* **DATA FOR THIS EXERCISE**
import Mathlib
import HarnessLib
import Literature.Probability.MarkovChains.RelaxationTimeVarianceDecay
import Literature.Probability.MarkovChains.InitialSequence
import Literature.Probability.MarkovChains.CountingBound

/-!
# `ℝ` has Markov type 2 with constant 1: `E_π[(f(Z_t) − f(Z_0))²] ≤ t · E_π[(f(Z_1) − f(Z_0))²]` for reversible chains (Lyons–Peres Theorem 13.13, Ball 1992)

HONEST FRAMING: exact (Metropolis-corrected) sampling algorithms for lattice gauge theory; figures
of merit are autocorrelation/cost numbers at stated couplings and volumes; no continuum-physics claim.

Source: R. Lyons, Y. Peres, *Probability on Trees and Networks*, Cambridge University Press 2016
[LyonsPeres2016], §13.4 "Markov Type of Metric Spaces": DEFINITION 13.12 (Markov type 2 with
constant `M`: `E[d(f(Z_t), f(Z_0))²] ≤ M t E[d(f(Z_1), f(Z_0))²]` for every stationary reversible
chain on a finite set, every `f` and every `t`, eq. (13.20)), THEOREM 13.13 ("`ℝ` has Markov type 2
with constant `M = 1`"; the result is due to Ball (1992)) and its proof: eq. (13.21)
`E d(f(Z_t), f(Z_0))² = Σ_{i,j} π_i p^{(t)}_{ij} [f(i) − f(j)]² = 2((I − Pᵗ)f, f)_π`, the reduction to
`(1 − λᵗ) ≤ t(1 − λ)` for an eigenfunction ("`1 + λ + ⋯ + λ^{t−1} ≤ t`, which is obviously true"
since all eigenvalues lie in `[−1,1]`), and the expansion `f = Σ_j a_j f_j` in an orthonormal basis
of eigenfunctions.

Conventions of this directory: finite `X`, row-stochastic `P : Matrix X X ℝ` reversible with respect
to a positive weight `π` (`DetailedBalance π P`), `kernelAt P t x y = Pᵗ(x,y)`
(`MixingTimeSubmultiplicative.lean`), `piInner π g h = ⟨g,h⟩_π` and
`dirichletForm π Q u = ½ Σ_x Σ_y π(x)Q(x,y)(u(x) − u(y))²` (`PeskunOrdering.lean`), the
`π`-orthonormal eigenbasis `specFun hA j = f_j`, `specVal hA j = λ_j` (`SpectralRepresentation.lean`,
Levin–Peres–Wilmer Lemma 12.2) with eq. (12.5) `Pᵗf = Σ_j ⟨f,f_j⟩_π λ_jᵗ f_j`
(`RelaxationTimeVarianceDecay.lean`).  The stationary chain `(Z_s)` enters only through its
two-dimensional marginals `P[Z_0 = x, Z_t = y] = π(x)Pᵗ(x,y)`, so `E[(f(Z_t) − f(Z_0))²]` is WRITTEN
as the finite sum `Σ_x Σ_y π(x) Pᵗ(x,y) (f(x) − f(y))²` (eq. (13.21), first equality).

Main results (all PROVED; 0 named facts, 0 definitions):
* `LyonsPeres2016_eq_13_21` — **(13.21)**: `Σ_x Σ_y π(x)Pᵗ(x,y)(f(x) − f(y))² = 2⟨(I − Pᵗ)f, f⟩_π`
  [cite: LyonsPeres2016, §13.4 eq. (13.21)];
* `piInner_kernelAt_mulVec_eq_sum` — `⟨f, Pᵗf⟩_π = Σ_j ⟨f,f_j⟩²_π λ_jᵗ` and
  `dirichletForm_kernelAt_eq_sum` — `⟨(I − Pᵗ)f, f⟩_π = Σ_j ⟨f,f_j⟩²_π (1 − λ_jᵗ)`
  [cite: LyonsPeres2016, §13.4, proof of Thm 13.13];
* `one_sub_pow_le_mul_one_sub` — `1 − λᵗ ≤ t(1 − λ)` for `|λ| ≤ 1`
  [cite: LyonsPeres2016, §13.4, proof of Thm 13.13];
* `LyonsPeres2016_thm_13_13_dirichletForm` — `⟨(I − Pᵗ)f, f⟩_π ≤ t⟨(I − P)f, f⟩_π`, and
  **THEOREM 13.13** `LyonsPeres2016_thm_13_13` —
  **`Σ_x Σ_y π(x)Pᵗ(x,y)(f(x) − f(y))² ≤ t · Σ_x Σ_y π(x)P(x,y)(f(x) − f(y))²`** for every
  row-stochastic `P` reversible with respect to `π > 0`, every `f : X → ℝ` and every `t`
  [cite: LyonsPeres2016, §13.4 Thm 13.13].
NOT CLAIMED: general metric spaces / Hilbert space (Definition 13.12 in full generality), Theorem
13.14 (trees), Lemma 13.15 (the maximal version), infinite state spaces.

Context (cell pub-lqcd): for ANY real observable `f` (e.g. a topological charge) of a stationary
reversible sampler, the mean-square displacement after `t` steps is at most `t` times the one-step
mean-square displacement — reversible chains move observables at most diffusively; a sampler whose
single step changes `f` by `O(1)` in mean square needs `t ≳ Var_π(f)`-many steps to decorrelate `f`.
-/

namespace Literature.Probability.MarkovChains

open Finset Matrix

variable {X : Type*} [Fintype X] [DecidableEq X]
variable {π : X → ℝ} {P : Matrix X X ℝ}

/-- `P¹(x,y) = P(x,y)`. [cite: LevinPeres2017, §1.1 (`Pᵗ`, `t = 1`)] -/
private theorem kernelAt_one_apply (P : Matrix X X ℝ) (x y : X) : kernelAt P 1 x y = P x y := by
  rw [kernelAt_succ_apply, Finset.sum_eq_single x (fun z _ hz => by
    rw [kernelAt_zero_apply, if_neg hz, zero_mul]) (fun h => absurd (mem_univ x) h),
    kernelAt_zero_apply, if_pos rfl, one_mul]

/-- `π` is stationary for `Pᵗ` when it is for `P`. [cite: LevinPeres2017, §1.5 eq. (1.22)
(`π = πP`, iterated)] -/
theorem isStationary_kernelAt {P : X → X → ℝ} (hst : IsStationary π P) (t : ℕ) :
    IsStationary π (kernelAt P t) := fun y => by
  have h := congr_fun (stepLaw_kernelAt_eq_self_of_isStationary hst t) y
  unfold stepLaw at h
  exact h

/-- **(13.21)**: `E d(f(Z_t), f(Z_0))² = Σ_x Σ_y π(x)Pᵗ(x,y)(f(x) − f(y))² = 2((I − Pᵗ)f, f)_π`,
the right-hand side written `2(⟨f,f⟩_π − ⟨f,Pᵗf⟩_π)` ("note that `Pᵗ` is also reversible with
respect to `π`"; only `πPᵗ = π` is used). [cite: LyonsPeres2016, §13.4 eq. (13.21)] -/
theorem LyonsPeres2016_eq_13_21 (hP : IsRowStochastic P) (hst : IsStationary π P) (f : X → ℝ)
    (t : ℕ) :
    ∑ x, ∑ y, π x * kernelAt P t x y * (f x - f y) ^ 2 =
      2 * (piInner π f f - piInner π f (kernelAt P t *ᵥ f)) := by
  have h := dirichletForm_eq (π := π) (P := kernelAt P t) (kernelAt_isRowStochastic hP t)
    (isStationary_kernelAt hst t) f
  unfold dirichletForm at h
  linarith

/-- **`⟨f, Pᵗf⟩_π = Σ_j a_j² λ_jᵗ`** with `a_j = ⟨f,f_j⟩_π` (eq. (12.5) paired with `f`).
[cite: LyonsPeres2016, §13.4, proof of Thm 13.13 ("taking `f = Σ_j a_j f_j`")];
[cite: LevinPeres2017, §12.1 eq. (12.5)] -/
theorem piInner_kernelAt_mulVec_eq_sum (hπ : ∀ x, 0 < π x) (hA : (symmMatrix π P).IsHermitian)
    (f : X → ℝ) (t : ℕ) :
    piInner π f (kernelAt P t *ᵥ f) = ∑ j, piInner π f (specFun hA j) ^ 2 * specVal hA j ^ t := by
  set a : X → ℝ := fun j => piInner π f (specFun hA j) with ha
  have h1 : (kernelAt P t *ᵥ f) = fun x => ∑ j, a j * specVal hA j ^ t * specFun hA j x := by
    funext x
    rw [← LevinPeres2017_eq_12_5 hπ hA f t x]
    rfl
  have hlin : ∀ (j : X) (c : ℝ), ∑ x, π x * (f x * (c * specFun hA j x)) = c * a j := by
    intro j c
    show _ = c * piInner π f (specFun hA j)
    unfold piInner
    rw [mul_sum]
    exact sum_congr rfl fun x _ => by ring
  show ∑ x, π x * (f x * (kernelAt P t *ᵥ f) x) = _
  rw [h1]
  simp only [mul_sum]
  rw [sum_comm]
  refine sum_congr rfl fun j _ => ?_
  rw [hlin j (a j * specVal hA j ^ t)]
  ring

/-- **`⟨(I − Pᵗ)f, f⟩_π = Σ_j a_j² (1 − λ_jᵗ)`** (`t = 0` of the previous identity is Parseval
`⟨f,f⟩_π = Σ_j a_j²`). [cite: LyonsPeres2016, §13.4, proof of Thm 13.13] -/
theorem dirichletForm_kernelAt_eq_sum (hπ : ∀ x, 0 < π x) (hA : (symmMatrix π P).IsHermitian)
    (f : X → ℝ) (t : ℕ) :
    piInner π f f - piInner π f (kernelAt P t *ᵥ f) =
      ∑ j, piInner π f (specFun hA j) ^ 2 * (1 - specVal hA j ^ t) := by
  have h0 := piInner_kernelAt_mulVec_eq_sum hπ hA f 0
  have hid : kernelAt P 0 *ᵥ f = f := by
    funext x
    show ∑ y, kernelAt P 0 x y * f y = f x
    rw [Finset.sum_eq_single x (fun z _ hz => by rw [kernelAt_zero_apply, if_neg hz, zero_mul])
      (fun h => absurd (mem_univ x) h), kernelAt_zero_apply, if_pos rfl, one_mul]
  rw [hid] at h0
  simp_rw [pow_zero, mul_one] at h0
  rw [h0, piInner_kernelAt_mulVec_eq_sum hπ hA f t, ← sum_sub_distrib]
  exact sum_congr rfl fun j _ => by ring

/-- **`1 − λᵗ ≤ t(1 − λ)` for `|λ| ≤ 1`** ("this in turn reduces to `1 + λ + ⋯ + λ^{t−1} ≤ t`, which
is obviously true"). [cite: LyonsPeres2016, §13.4, proof of Thm 13.13] -/
theorem one_sub_pow_le_mul_one_sub {lam : ℝ} (h : |lam| ≤ 1) (t : ℕ) :
    1 - lam ^ t ≤ t * (1 - lam) := by
  obtain ⟨h1, h2⟩ := abs_le.mp h
  have hgeom : 1 - lam ^ t = (1 - lam) * ∑ i ∈ range t, lam ^ i := by
    have := geom_sum_mul_neg lam t
    linarith [this]
  have hsum : ∑ i ∈ range t, lam ^ i ≤ t := by
    calc ∑ i ∈ range t, lam ^ i ≤ ∑ _i ∈ range t, (1 : ℝ) :=
          sum_le_sum fun i _ => (le_abs_self _).trans (by rw [abs_pow]; exact pow_le_one₀ (abs_nonneg _) h)
      _ = t := by rw [sum_const, card_range, nsmul_eq_mul, mul_one]
  rw [hgeom, mul_comm]
  exact mul_le_mul_of_nonneg_right hsum (by linarith)

/-- **THEOREM 13.13, operator form: `((I − Pᵗ)f, f)_π ≤ t((I − P)f, f)_π`** for a row-stochastic `P`
reversible with respect to `π > 0`. [cite: LyonsPeres2016, §13.4 Thm 13.13 (proof)] -/
theorem LyonsPeres2016_thm_13_13_dirichletForm (hπ : ∀ x, 0 < π x) (hP : IsRowStochastic P)
    (hDB : DetailedBalance π P) (f : X → ℝ) (t : ℕ) :
    piInner π f f - piInner π f (kernelAt P t *ᵥ f) ≤
      t * (piInner π f f - piInner π f (P *ᵥ f)) := by
  have hA : (symmMatrix π P).IsHermitian := symmMatrix_isHermitian hπ hDB
  have h1 : piInner π f f - piInner π f (P *ᵥ f) =
      ∑ j, piInner π f (specFun hA j) ^ 2 * (1 - specVal hA j ^ 1) := by
    rw [← dirichletForm_kernelAt_eq_sum hπ hA f 1]
    congr 2
    funext x
    show ∑ y, P x y * f y = ∑ y, kernelAt P 1 x y * f y
    simp_rw [kernelAt_one_apply]
  rw [dirichletForm_kernelAt_eq_sum hπ hA f t, h1, mul_sum]
  refine sum_le_sum fun j _ => ?_
  rw [pow_one, mul_left_comm]
  exact mul_le_mul_of_nonneg_left (one_sub_pow_le_mul_one_sub (abs_specVal_le_one' hπ hP hA j) t)
    (sq_nonneg _)

/-- **THEOREM 13.13 (`ℝ` has Markov type 2 with constant `M = 1`; Ball 1992).** For every
row-stochastic `P` reversible with respect to a positive weight `π`, every `f : X → ℝ` and every `t`:
`E[(f(Z_t) − f(Z_0))²] ≤ t · E[(f(Z_1) − f(Z_0))²]` for the stationary chain, i.e.
`Σ_x Σ_y π(x)Pᵗ(x,y)(f(x) − f(y))² ≤ t · Σ_x Σ_y π(x)P(x,y)(f(x) − f(y))²`.
[cite: LyonsPeres2016, §13.4 Thm 13.13, Definition 13.12 eq. (13.20)] -/
theorem LyonsPeres2016_thm_13_13 (hπ : ∀ x, 0 < π x) (hP : IsRowStochastic P)
    (hDB : DetailedBalance π P) (f : X → ℝ) (t : ℕ) :
    ∑ x, ∑ y, π x * kernelAt P t x y * (f x - f y) ^ 2 ≤
      t * ∑ x, ∑ y, π x * P x y * (f x - f y) ^ 2 := by
  have hst : IsStationary π P := hDB.isStationary hP.2
  rw [LyonsPeres2016_eq_13_21 hP hst f t]
  have h1 : ∑ x, ∑ y, π x * P x y * (f x - f y) ^ 2 =
      2 * (piInner π f f - piInner π f (P *ᵥ f)) := by
    have h := dirichletForm_eq hP hst f
    unfold dirichletForm at h
    linarith
  rw [h1]
  have h2 := LyonsPeres2016_thm_13_13_dirichletForm hπ hP hDB f t
  nlinarith [h2, Nat.cast_nonneg (α := ℝ) t]

/-- The same in the `dirichletForm` notation of `PeskunOrdering.lean`:
`𝓔_{Pᵗ}(f) ≤ t · 𝓔_P(f)`. [cite: LyonsPeres2016, §13.4 Thm 13.13] -/
theorem LyonsPeres2016_thm_13_13' (hπ : ∀ x, 0 < π x) (hP : IsRowStochastic P)
    (hDB : DetailedBalance π P) (f : X → ℝ) (t : ℕ) :
    dirichletForm π (kernelAt P t) f ≤ t * dirichletForm π P f := by
  unfold dirichletForm
  have h := LyonsPeres2016_thm_13_13 hπ hP hDB f t
  nlinarith [h, Nat.cast_nonneg (α := ℝ) t]

end Literature.Probability.MarkovChains
import Summits.HubbardSuperconductivity.HubbardSuperconductivity.Theorems.AnisotropyChordTransferFibre3FinX3Eval
import Summits.HubbardSuperconductivity.HubbardSuperconductivity.Theorems.AnisotropyChordTransferFibre3FinX5P38q000
import Summits.HubbardSuperconductivity.HubbardSuperconductivity.Theorems.AnisotropyChordTransferFibre3FinX5P38q001

/-!
# Route `AnisotropyChord` / H0 rotor rung: FIN per-`L` GM₃ (X5), `L = 38` — rows `N₁` / D / side-condition cell facts, part `p00`

Kernel facts (`decide +kernel`) for cert cells 20 of the per-`L` grid of `L = 38`: `xbnCellAny2` (row `N₁` on XB2 point wedges recomputed in the kernel, exporting the literal brackets `nt ⊇ T⁺ − 3λ₂` and `tb ⊇ T⁺·D`), `xdCellAnyN0` (row D, reads `nt`), `sdCellAnyZN` (side condition, reads `nt`); evaluators `…FinX3Eval` / `…FinX5Eval`; constants from the compiled design probe (x3probe/x3plan, margins c ×0.985, b ×1.03, aD ×1.03); assembled in `…FinX5GM3ThirtyEight`.
Prover seat `hubbard-h0-rotor-p3` g9; helper for piece A = stmt-HubbardSuperconductivity-23918 of rung 19089 (`--supports`, helper class).
WHAT THIS IS NOT: nothing here proves superconductivity in the Hubbard model (rotor TARGET as worded stays FALSE, g15 verdict); kernel facts for the FIN certificate of ONE conditional reduction.  Tree imports only; zero data; standard axioms.
-/

set_option linter.dupNamespace false
set_option autoImplicit false

namespace Summit.HubbardSuperconductivity.HubbardSuperconductivity.Theorems.AnisotropyChord.Transfer.Fibre3

namespace FinXD

open FinXB FinCell Hole2

set_option maxHeartbeats 4000000 in
/-- row `N₁` of cell 20 of `L = 38` (`c = 61/100`), exporting `nt`, `tb`. [folklore] -/
theorem xn38_20 : xbnCellAny2 38 (49/50 : ℚ) 59198783738030 60644066544135 (61/100 : ℚ) ((-832743716183 : ℤ), (810105906907 : ℤ)) ((176762548941164 : ℤ), (182743364096055 : ℤ)) = true := by
  unfold xbnCellAny2
  rw [twp38_0_eq, twp38_1_eq]
  decide +kernel

set_option maxHeartbeats 4000000 in
/-- row D of cell 20 of `L = 38` (`aD = 87/1000`). [folklore] -/
theorem xd38_20 : xdCellAnyN0 38 (49/50 : ℚ) 59198783738030 60644066544135 (87/1000 : ℚ) ((-832743716183 : ℤ), (810105906907 : ℤ)) = true := by decide +kernel

set_option maxHeartbeats 4000000 in
/-- side condition of cell 20 of `L = 38` (`c, b = 53/100, aD`). [folklore] -/
theorem sd38_20 : sdCellAnyZN 38 (49/50 : ℚ) 100 59198783738030 60644066544135 ((61/100 : ℚ), (53 : ℕ), (87/1000 : ℚ)) ((-832743716183 : ℤ), (810105906907 : ℤ)) = true := by decide +kernel

end FinXD

end Summit.HubbardSuperconductivity.HubbardSuperconductivity.Theorems.AnisotropyChord.Transfer.Fibre3
import Mathlib
import HarnessLib
import HarnessLib.Audit
import Summits.QuantumAdvantage.Statement
import Literature.Computability.Cryptography.ClassBQP
import Literature.Computability.Complexity.Promise
import Literature.Computability.Complexity.Oracle
import Literature.Computability.Complexity.ProbabilisticClasses
import Summits.QuantumAdvantage.QuantumAdvantage.Theorems.RandomOracleGaugePromiseTransfer
import HarnessLib.Audit.Status.Attr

* **REQUIRED WORK**
Your answer must consist solely of the lines above between the line holding "hA j ^ 1) := by" and the line holding "[cite: LyonsPeres2016, §13.4 Thm 13.13, Definition", inclusive, copied exactly.

* **RESPONSE**
      ∑ j, piInner π f (specFun hA j) ^ 2 * (1 - specVal hA j ^ 1) := by
    rw [← dirichletForm_kernelAt_eq_sum hπ hA f 1]
    congr 2
    funext x
    show ∑ y, P x y * f y = ∑ y, kernelAt P 1 x y * f y
    simp_rw [kernelAt_one_apply]
  rw [dirichletForm_kernelAt_eq_sum hπ hA f t, h1, mul_sum]
  refine sum_le_sum fun j _ => ?_
  rw [pow_one, mul_left_comm]
  exact mul_le_mul_of_nonneg_left (one_sub_pow_le_mul_one_sub (abs_specVal_le_one' hπ hP hA j) t)
    (sq_nonneg _)

/-- **THEOREM 13.13 (`ℝ` has Markov type 2 with constant `M = 1`; Ball 1992).** For every
row-stochastic `P` reversible with respect to a positive weight `π`, every `f : X → ℝ` and every `t`:
`E[(f(Z_t) − f(Z_0))²] ≤ t · E[(f(Z_1) − f(Z_0))²]` for the stationary chain, i.e.
`Σ_x Σ_y π(x)Pᵗ(x,y)(f(x) − f(y))² ≤ t · Σ_x Σ_y π(x)P(x,y)(f(x) − f(y))²`.
[cite: LyonsPeres2016, §13.4 Thm 13.13, Definition 13.12 eq. (13.20)] -/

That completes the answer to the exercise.